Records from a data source

+---+

import Summits.Ventures.PercRepro.CoreRegimesLemmas

/-!
# PercRepro — the regime A / B′ inequalities of the `q = 3` counting programme, for every `p ≥ 201` (p2, gen 11)

Night-1's counting route to C-025 at `q = 3` (`proofs/NIGHT-1-C025-induction.md` §12–§13) reduces, on the core
(simple, coloop-free, rank `p`, every element with an `e`-free partition, hence lines `≤ 3` points and planes
`≤ 7` points), the inequality `Φ(p,3)·#U ≤ #Y` to one of two PURELY ARITHMETIC inequalities in `n = p + d`
(`d` = corank), `ρ = 64/35` (the plane-catalogue constant), `Φ = Φ(p,3) = phiK p 3`:

* regime A (`6 ≤ d ≤ 3p + 2`):  `Φ·((2+ρ)·C(n,3) + n²) + Σ_{j≤3} C(n,j) + (1+ρ)·C(n,3) + n² + Σ_{j≤d} C(n,j) ≤ 2ⁿ`;
* regime B′ (`d ≥ 3p − 1`):     `Φ·((2+ρ)·C(n,3) + n²) + Σ_{j≤3} C(n,j) + (1+ρ)·C(n,3) + n² ≤ Σ_{u=4}^{p−1} C(n,u)`

(the objects of `mining/night-1/g1/core_regimes_big.py` verbatim). Night-1 verified them by exact arithmetic for
`p ≤ 200` (residue (R3) of §13.4: «the general-`p` argument is the displayed asymptotic, not a formal proof»).
This file is the kernel form of `proofs/P2-R3.md` (THEOREM R3): both inequalities hold for EVERY `p ≥ 201`, with
explicit constants and no asymptotics — `regimeA_of_le`, `regimeB_of_le`, `regime_of_six_le`. Pure binomial
arithmetic over `ℕ` / `ℚ` (lemmas in `CoreRegimesLemmas.lean`); no matroid enters.

* `rhoCore`, `Ubound`, `Rbound`, `lhsU`, `RegimeA`, `RegimeB` — the objects of §13.3 / `core_regimes_big.py`;
* `alphaP = 811/210`, `lhsU_le`: `L ≤ α′·Φ·C(n,3) + 4·C(n,3)` for `n ≥ 183`; `phiK_mul_choose_mul_le`:
  `Φ·C(n,3)·(p+1)³ ≤ 2^{p+3}·n³`; `sum_range_choose_eq_sub` (the complement identity in `ℚ`);
  `choose_three_le_two_pow_div`, `sum_range_choose_le_two_pow_div` (polynomial tails against `2ⁿ`);
* `regimeA_of_le_nine` (case A1, `6 ≤ d ≤ 9`, the tight case: `L + tail ≤ 0.544·2ⁿ`), `regimeA_of_le_sub_two`
  (case A2, `10 ≤ d ≤ p − 2`: `L < 2^{n−1} ≤ Σ_{i<p} C(n,i)`), `regimeA_of_le_three_mul` (case A3, `p − 1 ≤ d ≤ 3p + 2`:
  `L ≤ 2^{2p−3} ≤ Σ_{i<p} C(2p−2,i)`), `regimeB_of_le` (`d ≥ 3p − 1`: `L ≤ 2^{p+6}·C(n,3) ≤ 3^{p−4}·C(n,3) ≤ C(n,p−1)`);
* **`regimeA_of_le`** (THEOREM R3 (A)), **`regimeB_of_le`** (THEOREM R3 (B′)), **`regime_of_six_le`** (every `p ≥ 201`,
  every `d ≥ 6`: regime A or regime B′).
-/

namespace PercRepro
namespace CoreRegimes

open Finset

/-- `ρ = 64/35`: the catalogue constant of NIGHT-1 §12 (the maximum of `#cyclic rank-3 subsets / #rank-3 triples`
over the simple planes with `≤ 7` points and lines `≤ 3` points, attained by `U_{3,7}`). -/
def rhoCore : ℚ := 64 / 35

/-- `U(n) = (2+ρ)·C(n,3) + n²` — night-1's bound on `#U(p,3)` on the core (§12: `#U ≤ W₃ ≤ (2+ρ)C(n,3) + n²`). -/
def Ubound (n : ℕ) : ℚ := (2 + rhoCore) * (Nat.choose n 3 : ℚ) + (n : ℚ) ^ 2

/-- `R₃(n) = Σ_{j≤3} C(n,j) + (1+ρ)·C(n,3) + n²` — night-1's bound on `#{r ≤ 3}` on the core. -/
def Rbound (n : ℕ) : ℚ :=
  (∑ j ∈ range 4, (Nat.choose n j : ℚ)) + (1 + rhoCore) * (Nat.choose n 3 : ℚ) + (n : ℚ) ^ 2

/-- `L(p,d) = Φ(p,3)·U(p+d) + R₃(p+d)` — the `lhsU` of `core_regimes_big.py`. -/
def lhsU (p d : ℕ) : ℚ := phiK p 3 * Ubound (p + d) + Rbound (p + d)

/-- Regime A at `(p, d)`: `L(p,d) + Σ_{j≤d} C(p+d, j) ≤ 2^{p+d}`. -/
def RegimeA (p d : ℕ) : Prop :=
  lhsU p d + ∑ j ∈ range (d + 1), (Nat.choose (p + d) j : ℚ) ≤ (2 : ℚ) ^ (p + d)

/-- Regime B′ at `(p, d)`: `L(p,d) ≤ Σ_{u=4}^{p−1} C(p+d, u)`. -/
def RegimeB (p d : ℕ) : Prop :=
  lhsU p d ≤ ∑ u ∈ Ico 4 p, (Nat.choose (p + d) u : ℚ)


/-- `α′ = 811/210 = 2 + ρ + 1/30`: the constant absorbing `n²` into `C(n,3)` (`30·n² ≤ C(n,3)` for `n ≥ 183`). -/
def alphaP : ℚ := 811 / 210

/-- For `n = p + d ≥ 183`: `L(p,d) ≤ α′·Φ(p,3)·C(n,3) + 4·C(n,3)` (the polynomial terms are absorbed). -/
theorem lhsU_le (p d : ℕ) (hn : 183 ≤ p + d) :
    lhsU p d ≤ alphaP * (phiK p 3 * (Nat.choose (p + d) 3 : ℚ)) + 4 * (Nat.choose (p + d) 3 : ℚ) := by
  have hC : (30 * ((p + d : ℕ) : ℚ) ^ 2) ≤ (Nat.choose (p + d) 3 : ℚ) := by
    exact_mod_cast choose_three_ge_thirty_sq (p + d) hn
  have hC2 : (Nat.choose (p + d) 2 : ℚ) ≤ ((p + d : ℕ) : ℚ) ^ 2 := by
    exact_mod_cast Nat.choose_le_pow (p + d) 2
  have hn1 : (1 : ℚ) ≤ ((p + d : ℕ) : ℚ) := by exact_mod_cast (show 1 ≤ p + d by omega)
  have hsum : (∑ j ∈ range 4, (Nat.choose (p + d) j : ℚ))
      = 1 + ((p + d : ℕ) : ℚ) + (Nat.choose (p + d) 2 : ℚ) + (Nat.choose (p + d) 3 : ℚ) := by
    simp [Finset.sum_range_succ]
  have hphi := phiK_three_nonneg p
  have hPn : phiK p 3 * ((p + d : ℕ) : ℚ) ^ 2 ≤ phiK p 3 * ((Nat.choose (p + d) 3 : ℚ) / 30) := by
    apply mul_le_mul_of_nonneg_left _ hphi
    linarith
  have expand : lhsU p d = (2 + 64 / 35) * (phiK p 3 * (Nat.choose (p + d) 3 : ℚ))
      + phiK p 3 * ((p + d : ℕ) : ℚ) ^ 2
      + (1 + ((p + d : ℕ) : ℚ) + (Nat.choose (p + d) 2 : ℚ) + (Nat.choose (p + d) 3 : ℚ))
      + (1 + 64 / 35) * (Nat.choose (p + d) 3 : ℚ) + ((p + d : ℕ) : ℚ) ^ 2 := by
    unfold lhsU Ubound Rbound rhoCore
    rw [hsum]
    ring
  rw [expand]
  unfold alphaP
  nlinarith [hPn, hC, hC2, hn1]

/-- `Φ(p,3)·C(n,3)·(p+1)³ ≤ 2^{p+3}·n³` (Lemmas 1 and 2 combined). -/
theorem phiK_mul_choose_mul_le (p n : ℕ) :
    phiK p 3 * (Nat.choose n 3 : ℚ) * ((p : ℚ) + 1) ^ 3 ≤ (2 : ℚ) ^ (p + 3) * (n : ℚ) ^ 3 := by
  have h1 : (6 * (Nat.choose n 3 : ℚ)) ≤ (n : ℚ) ^ 3 := by exact_mod_cast six_mul_choose_three_le n
  have h2 : ((p : ℚ) + 1) ^ 3 ≤ 6 * (Nat.choose (p + 3) 3 : ℚ) := by
    exact_mod_cast pow_three_le_six_mul_choose p
  have h3 := phiK_three_mul_choose_le p
  have hphi := phiK_three_nonneg p
  have hCn : (0 : ℚ) ≤ (Nat.choose n 3 : ℚ) := by positivity
  calc phiK p 3 * (Nat.choose n 3 : ℚ) * ((p : ℚ) + 1) ^ 3
      ≤ phiK p 3 * (Nat.choose n 3 : ℚ) * (6 * (Nat.choose (p + 3) 3 : ℚ)) :=
        mul_le_mul_of_nonneg_left h2 (mul_nonneg hphi hCn)
    _ = (phiK p 3 * (Nat.choose (p + 3) 3 : ℚ)) * (6 * (Nat.choose n 3 : ℚ)) := by ring
    _ ≤ (2 : ℚ) ^ (p + 3) * (n : ℚ) ^ 3 := mul_le_mul h3 h1 (by positivity) (by positivity)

+---+

_Problem to solve:_ Return, please, the lines of the data from the first through the line containing "(1+ρ)·C(n,3) + n² ≤", both kept, exactly as they stand and nothing more.

_Task output:_
import Summits.Ventures.PercRepro.CoreRegimesLemmas

/-!
# PercRepro — the regime A / B′ inequalities of the `q = 3` counting programme, for every `p ≥ 201` (p2, gen 11)

Night-1's counting route to C-025 at `q = 3` (`proofs/NIGHT-1-C025-induction.md` §12–§13) reduces, on the core
(simple, coloop-free, rank `p`, every element with an `e`-free partition, hence lines `≤ 3` points and planes
`≤ 7` points), the inequality `Φ(p,3)·#U ≤ #Y` to one of two PURELY ARITHMETIC inequalities in `n = p + d`
(`d` = corank), `ρ = 64/35` (the plane-catalogue constant), `Φ = Φ(p,3) = phiK p 3`:

* regime A (`6 ≤ d ≤ 3p + 2`):  `Φ·((2+ρ)·C(n,3) + n²) + Σ_{j≤3} C(n,j) + (1+ρ)·C(n,3) + n² + Σ_{j≤d} C(n,j) ≤ 2ⁿ`;
* regime B′ (`d ≥ 3p − 1`):     `Φ·((2+ρ)·C(n,3) + n²) + Σ_{j≤3} C(n,j) + (1+ρ)·C(n,3) + n² ≤ Σ_{u=4}^{p−1} C(n,u)`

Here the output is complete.